She waves a hand in front of his face. He isn’t looking.

She says something. He does not hear it. She says other things. He does not hear them. She shakes his shoulder. She pushes him. She becomes angry. She pushes harder but he does not feel it. He does not react.

He pours it all down, down, down, into the box around his heart instead, until the world is humming, empty, barely present around him; and even still he must fight back the pain.

It’s not about her. He wishes it were just about her. He doesn’t even really like her.

It’s not about her.

What is hurting him now is the same gnawing emptiness he’d mentioned, only seen from the other side. It is the same knowledge that gripped Linus Evans, once, when he felt Hans’ death and knew the cleaning man would rise; the same that gripped poor Betty’s mother when she saw the turtle-people come.

He is hurting because he has acquired a fuzzy, awful awareness of the sea of hurt and wrongness that is suffusing the mortal world.

Finally he lets himself hear her.

He says, “I’m sorry. I can’t help you. I can’t help anybody.”

“. . . I was not asking for your assistance,” she tells him. “I was teaching you. . . .”

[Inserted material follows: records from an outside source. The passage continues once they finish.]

import Literature.AnabelianGeometry.AbsoluteAnabelian.ProfiniteSlimAscent
import Mathlib.GroupTheory.OrderOfElement
import HarnessLib

/-!
# No finite normal subgroups from a torsion-free normal subgroup with trivial centraliser ([AbsTopI] §0, Prop 2.3 (i))

S. Mochizuki, *Topics in Absolute Anabelian Geometry I: Generalities* (2012) [AbsTopI] (lit key
`paper:url-11ac98ba15fc`), §0 p. 8 ("every finite normal closed subgroup `N ⊆ G` of a slim profinite group `G`
is trivial") and Prop 2.3 (i) p. 19 (an almost pro-`Σ` group of GFG-type is slim and elastic).  The tree proves
slimness + elasticity of such a `Δ` from an open slim elastic subgroup MODULO the hypothesis
(FN) «`Δ` has no nontrivial finite normal subgroup» (`ProfiniteSlimAscent.lean`, p433420,
`isSlimGroup_of_isOpen_slim_of_forall_finite_normal_eq_bot`; (FN) is necessary there: `U × F`).

This PROOF-ONLY file (no definition, no named fact) replaces (FN) by a hypothesis of the shape geometric origin
supplies (abc-iut L4 board, RULING #7n (β) / #7o «P23i-FN-ABSTRACT»):

* `inf_eq_bot_of_finite_of_forall_isOfFinOrder_eq_one` — a finite subgroup meets a torsion-free subgroup
  trivially ("torsion-free" in print's sense: no nontrivial element of finite order);
* **`finite_normal_eq_bot_of_torsionFree_of_centralizer_eq_bot`** — for ANY group `Δ` with a NORMAL subgroup
  `U` that is torsion-free and has TRIVIAL CENTRALISER `Z_Δ(U) = 1`, every finite normal subgroup `F ⊴ Δ` is
  trivial: `F ∩ U = 1` (torsion-free), and for `f ∈ F`, `u ∈ U` the commutator `f u f⁻¹ u⁻¹` lies in
  `F ∩ U` (both normal), so `f ∈ Z_Δ(U) = 1`.  No topology and no openness is needed for this step;
  `'`-variant with Mathlib's `[IsMulTorsionFree U]`;
* `centralizer_eq_bot_iff_mem_of_conj_eq_conj` — the centraliser hypothesis in OUTER form: for `U ⊴ Δ` with
  trivial centre (e.g. `U` slim), `Z_Δ(U) = 1` iff «an element of `Δ` acting on `U` as an inner automorphism of
  `U` lies in `U`», i.e. `Δ/U → Out(U)` is injective;
* corollaries composing with p433420 / p432240: `isSlimGroup_of_isOpen_slim_of_torsionFree_of_centralizer_eq_bot`,
  `slim_and_elastic_of_isOpen_of_torsionFree_of_centralizer_eq_bot`, and the packaging
  `FundamentalExtension.geomSlimElastic_of_isOpen_of_torsionFree_of_centralizer_eq_bot` for the node
  predicate of [AbsTopI] Prop 2.3 (i) — so that (FN) is replaced by «`U^Σ` torsion-free ∧ `Z_Δ(U^Σ) = 1`».

RESIDUAL GEOMETRIC LEAF (named here, NOT proved and NOT typed as a fact): for `Δ = Δ_X` almost pro-`Σ` of
GFG-type and `U^Σ ⊴ Δ` the open pro-`Σ` surface-group subgroup of a finite étale Galois covering `Y → X`,
«`U^Σ` is torsion-free» (surface-group model) and «`Z_Δ(U^Σ) = 1`», equivalently (by
`centralizer_eq_bot_iff_mem_of_conj_eq_conj`) «the deck transformations `Gal(Y/X) = Δ/U^Σ` act OUTER-faithfully
on `U^Σ`» (classically: non-trivially on `H₁(U^Σ, ℤ_l)`, Hurwitz/Serre).  Classical group theory; OUR kernel
check; nothing here bears on [IUTchIII] Cor. 3.12.
-/

noncomputable section

open Topology

universe u

namespace Literature.AnabelianGeometry.AbsoluteAnabelian

open Literature.AlgebraicGeometry.Frobenioids (IsSlimGroup)

variable {G : Type u} [Group G]

/-! ### Pure group theory: finite normal subgroups die against a torsion-free normal subgroup with trivial centraliser -/

/-- A finite subgroup `N` meets a torsion-free subgroup `U` (no nontrivial element of finite order) trivially:
every element of the finite group `N` has finite order. [cite: MochizukiAbsTopI2012, §0 p.8] -/
theorem inf_eq_bot_of_finite_of_forall_isOfFinOrder_eq_one (N U : Subgroup G)
    (hN : (N : Set G).Finite) (hU : ∀ u ∈ U, IsOfFinOrder u → u = 1) : N ⊓ U = ⊥ := by
  haveI : Finite N := hN.to_subtype
  rw [eq_bot_iff]
  intro x hx
  obtain ⟨hxN, hxU⟩ := Subgroup.mem_inf.mp hx
  have hfin : IsOfFinOrder x := by
    have h := N.subtype.isOfFinOrder (isOfFinOrder_of_finite (⟨x, hxN⟩ : N))
    simpa using h
  exact Subgroup.mem_bot.mpr (hU x hxU hfin)

/-- For NORMAL subgroups `N`, `U` of `G`, the commutator `n u n⁻¹ u⁻¹` of `n ∈ N`, `u ∈ U` lies in `N ⊓ U`
(private helper). [folklore] -/
private theorem mul_mul_inv_mul_inv_mem_inf (N U : Subgroup G) [hN : N.Normal] [hU : U.Normal] {n u : G}
    (hn : n ∈ N) (hu : u ∈ U) : n * u * n⁻¹ * u⁻¹ ∈ N ⊓ U := by
  refine Subgroup.mem_inf.mpr ⟨?_, ?_⟩
  · -- `n * (u * n⁻¹ * u⁻¹) ∈ N`
    have h : u * n⁻¹ * u⁻¹ ∈ N := hN.conj_mem n⁻¹ (N.inv_mem hn) u
    have : n * u * n⁻¹ * u⁻¹ = n * (u * n⁻¹ * u⁻¹) := by group
    rw [this]
    exact N.mul_mem hn h
  · -- `(n * u * n⁻¹) * u⁻¹ ∈ U`
    exact U.mul_mem (hU.conj_mem u hu n) (U.inv_mem hu)

/-- **Finite normal subgroups are trivial in the presence of a torsion-free normal subgroup with trivial
centraliser** (abc-iut L4 RULING #7o «P23i-FN-ABSTRACT»; the (β)-half of [AbsTopI] Prop 2.3 (i)'s slimness made
abstract).  Let `U ⊴ G` be torsion-free (no nontrivial element of finite order) with `Z_G(U) = 1`.  Then every
finite normal subgroup `N ⊴ G` is trivial: `N ∩ U = 1` by torsion-freeness, `[N, U] ⊆ N ∩ U = 1` by normality,
so `N ⊆ Z_G(U) = 1`.  Pure group theory (no topology, no openness). [cite: MochizukiAbsTopI2012, §0 p.8] -/
theorem finite_normal_eq_bot_of_torsionFree_of_centralizer_eq_bot (U : Subgroup G) [U.Normal]
    (hU : ∀ u ∈ U, IsOfFinOrder u → u = 1) (hUc : Subgroup.centralizer (U : Set G) = ⊥) :
    ∀ N : Subgroup G, N.Normal → (N : Set G).Finite → N = ⊥ := by
  intro N hNn hN
  haveI := hNn
  have hNU : N ⊓ U = ⊥ := inf_eq_bot_of_finite_of_forall_isOfFinOrder_eq_one N U hN hU
  rw [eq_bot_iff]
  intro n hn
  have hmem : n ∈ Subgroup.centralizer (U : Set G) := by
    rw [Subgroup.mem_centralizer_iff]
    intro u hu
    have hc : n * u * n⁻¹ * u⁻¹ ∈ N ⊓ U := mul_mul_inv_mul_inv_mem_inf N U hn hu
    rw [hNU, Subgroup.mem_bot] at hc
    -- `n u n⁻¹ u⁻¹ = 1` ⇒ `n u = u n`
    have h1 : n * u * n⁻¹ = u := mul_inv_eq_one.mp hc
    have h2 : n * u = u * n := mul_inv_eq_iff_eq_mul.mp h1
    exact h2.symm
  rw [hUc] at hmem
  exact hmem

/-- Variant of `finite_normal_eq_bot_of_torsionFree_of_centralizer_eq_bot` with Mathlib's class
`[IsMulTorsionFree U]` (injectivity of `x ↦ x ^ n`, which implies "no nontrivial element of finite order").
[cite: MochizukiAbsTopI2012, §0 p.8] -/
theorem finite_normal_eq_bot_of_torsionFree_of_centralizer_eq_bot' (U : Subgroup G) [U.Normal]
    [IsMulTorsionFree U] (hUc : Subgroup.centralizer (U : Set G) = ⊥) :
    ∀ N : Subgroup G, N.Normal → (N : Set G).Finite → N = ⊥ := by
  refine finite_normal_eq_bot_of_torsionFree_of_centralizer_eq_bot U (fun u hu hfin => ?_) hUc
  have hfin' : IsOfFinOrder (⟨u, hu⟩ : U) :=
    U.subtype_injective.isOfFinOrder_iff.mp (by simpa using hfin)
  have := hfin'.eq_one'
  simpa using congrArg Subtype.val this

/-! ### The centraliser hypothesis in outer form -/

/-- For a subgroup `U` with trivial centre (`Z_U(U) = 1`, e.g. `U` slim) the hypothesis `Z_G(U) = 1` is
equivalent to OUTER FAITHFULNESS of the conjugation action: every `g ∈ G` acting on `U` as the inner automorphism
of some `u ∈ U` already lies in `U` (so `G/U ↪ Out(U)` when `U ⊴ G`).  This is the form in which geometric origin
supplies the input for `Δ_X ⊇ U^Σ` (deck transformations act outer-faithfully on the surface group).
[cite: MochizukiAbsTopI2012, Prop 2.3 (i) p.19] -/
theorem centralizer_eq_bot_iff_mem_of_conj_eq_conj (U : Subgroup G)
    (hZ : Subgroup.centralizer ((⊤ : Subgroup U) : Set U) = ⊥) :
    Subgroup.centralizer (U : Set G) = ⊥ ↔
      ∀ g : G, (∃ u ∈ U, ∀ x ∈ U, g * x * g⁻¹ = u * x * u⁻¹) → g ∈ U := by
  constructor
  · intro hc g ⟨u, hu, hgu⟩
    -- `u⁻¹ g` centralises `U`
    have hmem : u⁻¹ * g ∈ Subgroup.centralizer (U : Set G) := by
      rw [Subgroup.mem_centralizer_iff]
      intro x hx
      have h := hgu x hx
      -- from `g x g⁻¹ = u x u⁻¹` deduce `x (u⁻¹ g) = (u⁻¹ g) x`
      have h' : g * x = u * x * u⁻¹ * g := by
        calc g * x = g * x * g⁻¹ * g := by group
          _ = u * x * u⁻¹ * g := by rw [h]
      calc x * (u⁻¹ * g) = u⁻¹ * (u * x * u⁻¹ * g) := by group
        _ = u⁻¹ * (g * x) := by rw [← h']
        _ = u⁻¹ * g * x := by group
    rw [hc, Subgroup.mem_bot] at hmem
    have : g = u := by
      calc g = u * (u⁻¹ * g) := by group
        _ = u := by rw [hmem, mul_one]
    rw [this]
    exact hu
  · intro h
    rw [eq_bot_iff]
    intro g hg
    rw [Subgroup.mem_centralizer_iff] at hg
    -- `g` acts on `U` as the identity = conjugation by `1 ∈ U`, so `g ∈ U`
    have hgU : g ∈ U := by
      refine h g ⟨1, U.one_mem, fun x hx => ?_⟩
      rw [one_mul, inv_one, mul_one, ← hg x hx, mul_inv_cancel_right]
    -- and then `g` is central in `U`, hence trivial
    have hcen : (⟨g, hgU⟩ : U) ∈ Subgroup.centralizer ((⊤ : Subgroup U) : Set U) := by
      rw [Subgroup.mem_centralizer_iff]
      intro x _
      exact Subtype.ext (hg x x.2)
    rw [hZ, Subgroup.mem_bot] at hcen
    exact Subgroup.mem_bot.mpr (congrArg Subtype.val hcen)

/-- A slim group has trivial centre: `Z_U(U) = Z_U(⊤) = 1` (`⊤` is open). [cite: MochizukiAbsTopI2012, §0 p.8] -/
theorem centralizer_top_eq_bot_of_isSlimGroup {U : Type u} [Group U] [TopologicalSpace U] (hU : IsSlimGroup U) :
    Subgroup.centralizer ((⊤ : Subgroup U) : Set U) = ⊥ :=
  hU.centralizer_eq_bot ⊤ isOpen_univ

/-! ### Corollaries: (FN) replaced by «torsion-free normal subgroup with trivial centraliser» -/

variable [TopologicalSpace G] [IsTopologicalGroup G]

/-- **Slimness ascends** (p433420) with (FN) discharged abstractly: `G` compact, `U ⊆ G` open and slim, and some
NORMAL subgroup `V ⊴ G` torsion-free with `Z_G(V) = 1` (in the application `V = U = U^Σ`) ⇒ `G` slim.
[cite: MochizukiAbsTopI2012, Prop 2.3 (i) p.19] -/
theorem isSlimGroup_of_isOpen_slim_of_torsionFree_of_centralizer_eq_bot [CompactSpace G] (U : Subgroup G)
    (hUo : IsOpen (U : Set G)) (hUs : IsSlimGroup U) (V : Subgroup G) [V.Normal]
    (hV : ∀ v ∈ V, IsOfFinOrder v → v = 1) (hVc : Subgroup.centralizer (V : Set G) = ⊥) : IsSlimGroup G :=
  isSlimGroup_of_isOpen_slim_of_forall_finite_normal_eq_bot U hUo hUs
    (finite_normal_eq_bot_of_torsionFree_of_centralizer_eq_bot V hV hVc)

/-- **Slim and elastic ascend** (p433420 + p432240) with (FN) discharged abstractly: `G` compact Hausdorff,
`U ⊆ G` open, slim and elastic, `V ⊴ G` torsion-free with `Z_G(V) = 1` ⇒ `G` slim and elastic.
[cite: MochizukiAbsTopI2012, Prop 2.3 (i) p.19] -/
theorem slim_and_elastic_of_isOpen_of_torsionFree_of_centralizer_eq_bot [CompactSpace G] [T2Space G]
    (U : Subgroup G) (hUo : IsOpen (U : Set G)) (hUs : IsSlimGroup U) (hUe : IsElastic U)
    (V : Subgroup G) [V.Normal] (hV : ∀ v ∈ V, IsOfFinOrder v → v = 1)
    (hVc : Subgroup.centralizer (V : Set G) = ⊥) : IsSlimGroup G ∧ IsElastic G :=
  slim_and_elastic_of_isOpen U hUo hUs hUe (finite_normal_eq_bot_of_torsionFree_of_centralizer_eq_bot V hV hVc)

/-- The common special case `V = U`: an OPEN NORMAL subgroup `U ⊴ G` of a compact Hausdorff group which is slim,
elastic, torsion-free and has trivial centraliser in `G` (⟺ `G/U` acts outer-faithfully on `U`, by
`centralizer_eq_bot_iff_mem_of_conj_eq_conj`) makes `G` slim and elastic. [cite: MochizukiAbsTopI2012, Prop 2.3 (i) p.19] -/
theorem slim_and_elastic_of_isOpen_normal_torsionFree [CompactSpace G] [T2Space G] (U : Subgroup G) [U.Normal]
    (hUo : IsOpen (U : Set G)) (hUs : IsSlimGroup U) (hUe : IsElastic U)
    (hUt : ∀ u ∈ U, IsOfFinOrder u → u = 1) (hUc : Subgroup.centralizer (U : Set G) = ⊥) :
    IsSlimGroup G ∧ IsElastic G :=
  slim_and_elastic_of_isOpen_of_torsionFree_of_centralizer_eq_bot U hUo hUs hUe U hUt hUc

namespace FundamentalExtension

/-- Packaged for the node predicate of [AbsTopI] Prop 2.3 (i): if `Δ = E.geom` admits an OPEN subgroup `U` that is
slim and elastic and a NORMAL subgroup `V` that is torsion-free with `Z_Δ(V) = 1` (e.g. `U = V = U^Σ`, the
pro-`Σ` fundamental group of a finite étale Galois covering on which the deck group acts outer-faithfully), then
`E.GeomSlimElastic` — p433420's `geomSlimElastic_of_isOpen_slim_elastic` with (FN) discharged by
`finite_normal_eq_bot_of_torsionFree_of_centralizer_eq_bot`. [cite: MochizukiAbsTopI2012, Prop 2.3 (i) p.19] -/
theorem geomSlimElastic_of_isOpen_of_torsionFree_of_centralizer_eq_bot (E : FundamentalExtension.{u})
    (U : Subgroup E.geom) (hUo : IsOpen (U : Set E.geom)) (hUs : IsSlimGroup U) (hUe : IsElastic U)
    (V : Subgroup E.geom) [V.Normal] (hV : ∀ v ∈ V, IsOfFinOrder v → v = 1)
    (hVc : Subgroup.centralizer (V : Set E.geom) = ⊥) : E.GeomSlimElastic :=
  geomSlimElastic_of_isOpen_slim_elastic E U hUo hUs hUe
    (finite_normal_eq_bot_of_torsionFree_of_centralizer_eq_bot V hV hVc)

end FundamentalExtension

end Literature.AnabelianGeometry.AbsoluteAnabelian

end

She stares at him blankly.

He is distant. He is mahogany, balsa wood, and teak. He will accept it.

“Of course you didn’t,” he says.

He gets up.

He can feel it, behind him. She is breathing. With each breath she is cut. He can feel it, inside him. The wolf is hurting. The fetter cuts into it. And somewhere in the world Linus Evans, who was his friend, is still alone, and suffering, and the antichrist; and Tom, he thinks, must be off in some hospital somewhere recovering from being ophidian; and Jane and Mouser doubtless wandering the streets eating out of the trash bins; and everything is wrong, wrong, wrong, and awful, and there is no brightness in it; it is rising like a storm of pain and horror in him, and he bumps into someone, barely even manages to make himself look up and apologize, o how wayward I have become

“Linus?” he says.

“Bro!” says Linus.

“Oh my G— my— my— oh my sweet, euphemistical goodness,” says Edmund, dropping the rage and pain from him like a backpack that he’s just shrugged off. “Linus?”

He hugs Linus. He pounds his back. “How the hell have you been?”

– 15 –

Posted by on Oct 14, 2013 in The Storm that Saw Itself: Chapter 1 | 0 comments

Peter stops by Andrea’s room. He knocks. He waits. After a while she comes down the hall.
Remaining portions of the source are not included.